However, they, at least in my experience, are limited. They seem to limit themselves to Windows systems. I've not yet seen (not that it hasn't happened, but I've not seen it) a Unix system compromised by the APT. If you have, chime in at any time. So far, they've all been Windows systems. This is understandable and predictable. One place I've seen the APT establish a presence is on a web server. Yes, the APT is on your web server. In my experience this has been for C2.
Common traits of an APT web server compromise that I've seen:
Windows Server 2003
Often poorly managed - the system may be a development system, or one that is in the process of being decommissioned.
Administrator is the most commonly used account for management.

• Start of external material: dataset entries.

/-
Copyright (c) 2026 the pub-hodgecm-mathlib formalisation cell (harness21).  Prover seat hodgecm-mathlib-LH4-p04 (g7), req620 Track A «(D-RAM) FOUR-FRAME» squad
(STAGE-1b; dealer∕pen LH4-plan (g13) WORD #78 (i) «the two NEW type-(2) letters (α′)₂ ∕ (β₂) as texts + the composed producer of (hΔ)»; consumer LH4-p14 (g6) (V10)), 2026-09-04.
-/
import Summits.HodgeConjecture.HodgeConjecture.Theorems.F0P3cDyRamTransvPlusTypeTwoOfCleanLevels   -- ★ (this seat, (C2-T₊-Δ‴)): `finsum_delta_transvPlus_eq_half_levels_of_labelClean_of_cleanSgn`
import HarnessLib

/-!
# Crux `H413`, line LH4 «(D-RAM) FOUR-FRAME» — STAGE-1b, row (2): (C2-T₊-Δ‴) OF RECORD «(hΔ) ⟸ THE TWO TYPE-(2) LETTERS (α′)₂, (β₂), ∀-CLOSED OVER THE PLACES»

Cell `hodgecm-mathlib` (D-0151), FLOOR 0, crux item H413 = `stmt-HodgeConjecture-24833`, route of record `HCCMUnconditional`; squad F0∕P3c∕LH4; lane
`--supports stmt-HodgeConjecture-24833 --as helper` (count-neutral; pays NO tier-0 row).  THEOREMS ONLY (no `def`, no instance, no notation, no `sorry`).
THE POINT (dealer WORD #78 (i), heir LEAD pricing under (R-32)(b)).  LH4-p14 (g6)'s (V10) letter (hΔ) (`hDelta.letter.v1` f2316d92) is ∀-closed over the fenced place prefix; ★
`finsum_delta_transvPlus_eq_half_levels_of_labelClean_of_cleanSgn` produces its body per place from the two HYPOTHESIS letters (α′)₂ `hαT` and (β₂) `hβT`.  THIS FILE closes both over the
SAME place prefix — the letter texts `alphaT2.letter.v1` (a1891c2a) and `betaT2.letter.v1` (cd9aa77b), candidates for the typed tier-0 stubs `stub_law_labelClean₂ ∕ stub_law_cleanSgn₂` —
and composes: **`hDelta_ofRecord (hLC₂ : ‹α₂ letter›) (hCS₂ : ‹β₂ letter›) : ‹(hΔ) letter f2316d92 VERBATIM›`**.  So the T₊ H-side row is `★ p859948 ∘ (V10) ∘ hDelta_ofRecord` modulo the two
type-(2) letters and LH4-p07 (g9)'s (LAW) END — a split by composition, each letter strictly more primitive than (hΔ).
THE LETTERS (population = norm matches `δ` of `G`-regular `γ_H` without a `w`-split root, near `1`; NOT the type-(1) frame population of ★ №6 — dealer WORD #78):
(α′)₂ «every fixed type-0 vertex of `ι_w δ` on the shell `(ℓ₀, m*)` with label `+` has `X²·M ⊆ ϖ^{m_c}M`»; (β₂) «the clean-sign count `T₊ − T−′` of `ι_w δ` takes the same value at the
`κ = +1` and the `κ = −1` match» — the DIFFERENCE form, which is the data of record (F0P3-p01 (g35) 12:11:01Z ∕ 12:14:50Z: the offset `T₊ − T−′` is EQUAL at `δ₊` and `δ₋` on
every near-1 type-(2a) key read, 0 exceptions ∕ 9 elements × 2 cells; the STRONGER per-literal `T₊ = T−′` is FALSE in general — offset −64 at ℚ₂(√2), c = −1, key (9,7) — so no
label-swapping involution inside one literal exists; ERRATUM to the prose of ★ `…TransvPlusTypeTwoOfCleanLevels`, whose STATEMENTS use the difference form only).  Both letters are
PROVER TARGETS ((α′)₂: LH4-p13 (g8)'s trace mechanism if literal-free; (β₂): a census identity relating the two literals), typed here as HYPOTHESES — nothing asserted.
HONEST LABEL.  Count-neutral composition; `HC_CM` is proved only modulo the 7 printed citations (2 remaining named inputs: hLiu418 = `stmt-HodgeConjecture-24832`, h413 =
`stmt-HodgeConjecture-24833`) until rung 0 closes.
## References
* [Rogawski1990] J. D. Rogawski, *Automorphic Representations of Unitary Groups in Three Variables*, Ann. of Math. Stud. 123 (1990): §4.3 (4.3.1)–(4.3.2) p. 43; §4.9 Prop. 4.9.1 (a)(b) p. 55.
* [LanglandsShelstad1987] R. P. Langlands, D. Shelstad, *On the definition of transfer factors*, Math. Ann. 278 (1987): §1.3.
* [Kottwitz1986BaseChangeUnits] R. E. Kottwitz, *Base change for unit elements of Hecke algebras*, Compositio Math. 60 (1986): §1 pp. 240–241.
-/

set_option autoImplicit false

noncomputable section
namespace Summit.HodgeConjecture.HodgeConjecture.Cruxes.H413.F0P3cDyRamTransvPlusTypeTwoLettersOfRecord

open MeasureTheory Measure NumberField IsDedekindDomain Topology Filter
open Literature.NumberTheory.Automorphic Literature.NumberTheory.Automorphic.UnitaryGroup Literature.NumberTheory.Automorphic.IntegralReduction
open Literature.NumberTheory.Automorphic.UnitaryLatticeTree Literature.NumberTheory.Automorphic.HermitianLattice
open Literature.NumberTheory.Rogawski1990 Literature.NumberTheory.GaloisRepresentations
open Literature.NumberTheory.Automorphic.UnitaryThreeFourFrame
open Summit.HodgeConjecture.HodgeConjecture.Cruxes.H413.F0P3cDyRamFourFramePieces
open Summit.HodgeConjecture.HodgeConjecture.Cruxes.H413.F0P3cDyRamFourFrameCensusDefs
open Summit.HodgeConjecture.HodgeConjecture.Cruxes.H413.F0P3cDyRamFourFrameHSideDefs
open Summit.HodgeConjecture.HodgeConjecture.Cruxes.H413.F0P3cDyRamStageOneBDefs
open Summit.HodgeConjecture.HodgeConjecture.Cruxes.H413.F0P3cDyRamTransvPlusTypeTwoOfCleanLevels
open scoped Valued WithZero Matrix MatrixGroups Classical
/-- The sign vector of units squares to `1`. [cite: Hartshorne1977, II Example 7.1.1] -/
theorem signUnits_mul_self {N : ℕ} (a : ℕ) :
    (fun i : Fin N ↦ if (i : ℕ) < a then (-1 : ℂˣ) else 1) *
      (fun i : Fin N ↦ if (i : ℕ) < a then (-1 : ℂˣ) else 1) = 1 := by
  funext i
  simp only [Pi.mul_apply, Pi.one_apply]
  split_ifs <;> simp

/-- **A form with all monomials of even partial degree `Σ_{j<a} eⱼ` has the sign vector of units in
its diagonal stabiliser** (`DiagonalSymmetry.diagonalStabilizer`). [cite: Hartshorne1977, II Ex. 2.14] -/
theorem signUnits_mem_diagonalStabilizer_of_coeff (a : ℕ) (F : MvPolynomial (Fin (n + 2)) ℂ)
    (hF : ∀ e : Fin (n + 2) →₀ ℕ,
      ¬ Even (∑ j ∈ Finset.univ.filter (fun j : Fin (n + 2) ↦ (j : ℕ) < a), e j) → coeff e F = 0) :
    (fun i : Fin (n + 2) ↦ if (i : ℕ) < a then (-1 : ℂˣ) else 1) ∈ diagonalStabilizer F := by
  rw [mem_diagonalStabilizer_iff, diagonalSubst_signUnits]
  exact aeval_diagSubst_signVector_eq_self a F hF

/-- **The route's `ι = diag(−1,−1,1,1,1)` stabilises every `ι`-even quinary form** (the membership
`ha` of the K1 line `andre-zariski`, `stub_signDeckModel`). [cite: Hartshorne1977, II Ex. 2.14] -/
theorem signUnits_two_mem_diagonalStabilizer (f : MvPolynomial (Fin 5) ℂ)
    (hf : ∀ e : Fin 5 →₀ ℕ, ¬ Even (e 0 + e 1) → f.coeff e = 0) :
    (fun i : Fin 5 ↦ if (i : ℕ) < 2 then (-1 : ℂˣ) else 1) ∈ diagonalStabilizer f := by
  rw [mem_diagonalStabilizer_iff, diagonalSubst_signUnits (n := 3) 2]
  exact aeval_diagSubst_signVector_two_eq_self f hf

/-- **A sign symmetry gives an algebraic involution of the model**: for `a² = 1` in the diagonal
stabiliser, `diagonalAut F ha ≫ diagonalAut F ha = 𝟙 X_F` (the scheme-level group law
`diagonalAut_left_mul`, `diagonalAut_left_one` of `DiagonalSymmetryStability`; two `Over`-morphisms
with equal underlying maps agree). [cite: Katz2009, §3] [cite: Hartshorne1977, II Example 7.1.1] -/
theorem diagonalAut_comp_self_of_mul_self_eq_one (F : MvPolynomial (Fin (n + 2)) ℂ)
    {a : Fin (n + 2) → ℂˣ} (ha : a ∈ diagonalStabilizer F) (h : a * a = 1) :
    diagonalAut F ha ≫ diagonalAut F ha = 𝟙 _ := by
  have hmul : diagonalAut F (mul_mem ha ha) = diagonalAut F (one_mem (diagonalStabilizer F)) := by
    congr 1
  refine Over.OverMorphism.ext ?_
  rw [Over.comp_left, Over.id_left, ← diagonalAut_left_mul, hmul, diagonalAut_left_one]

Security logs and auditing is weak and not offloaded or rolled over periodically.
RDP is available
They modify forward DNS lookups for their domains to point to your system.
They don't really attempt to hide their presence.
They create files and host them on your webserver.
Excessive use of the Administrator account, often during non-business hours.
Server may begin proxying traffic to/from China.
A pattern change of many to one relationships, meaning your server will begin seeing requests from many hosts that it normally never receives traffic from and requests are for files and pages that didn't exist prior to the incident. This is often a behavioral pattern anomaly.
Logs on the server will likely indicate the presence of new files in the form of excessive requests to which your server will likely respond with a 404. That is of course, until your server goes active and DNS propagation occurs.
Your webserver may begin to initiate outbound connections to remote systems that it is not cleared to communicate with and may begin acting as a proxy.
The administrator account is being used to browse the web from the web server. This should be a no-no in any environment and is therefore an anomalous event.
Your webserver may resolve to a domain that is not yours.
As mentioned above, you'll note a behavioral change in who is talking to your server and for what.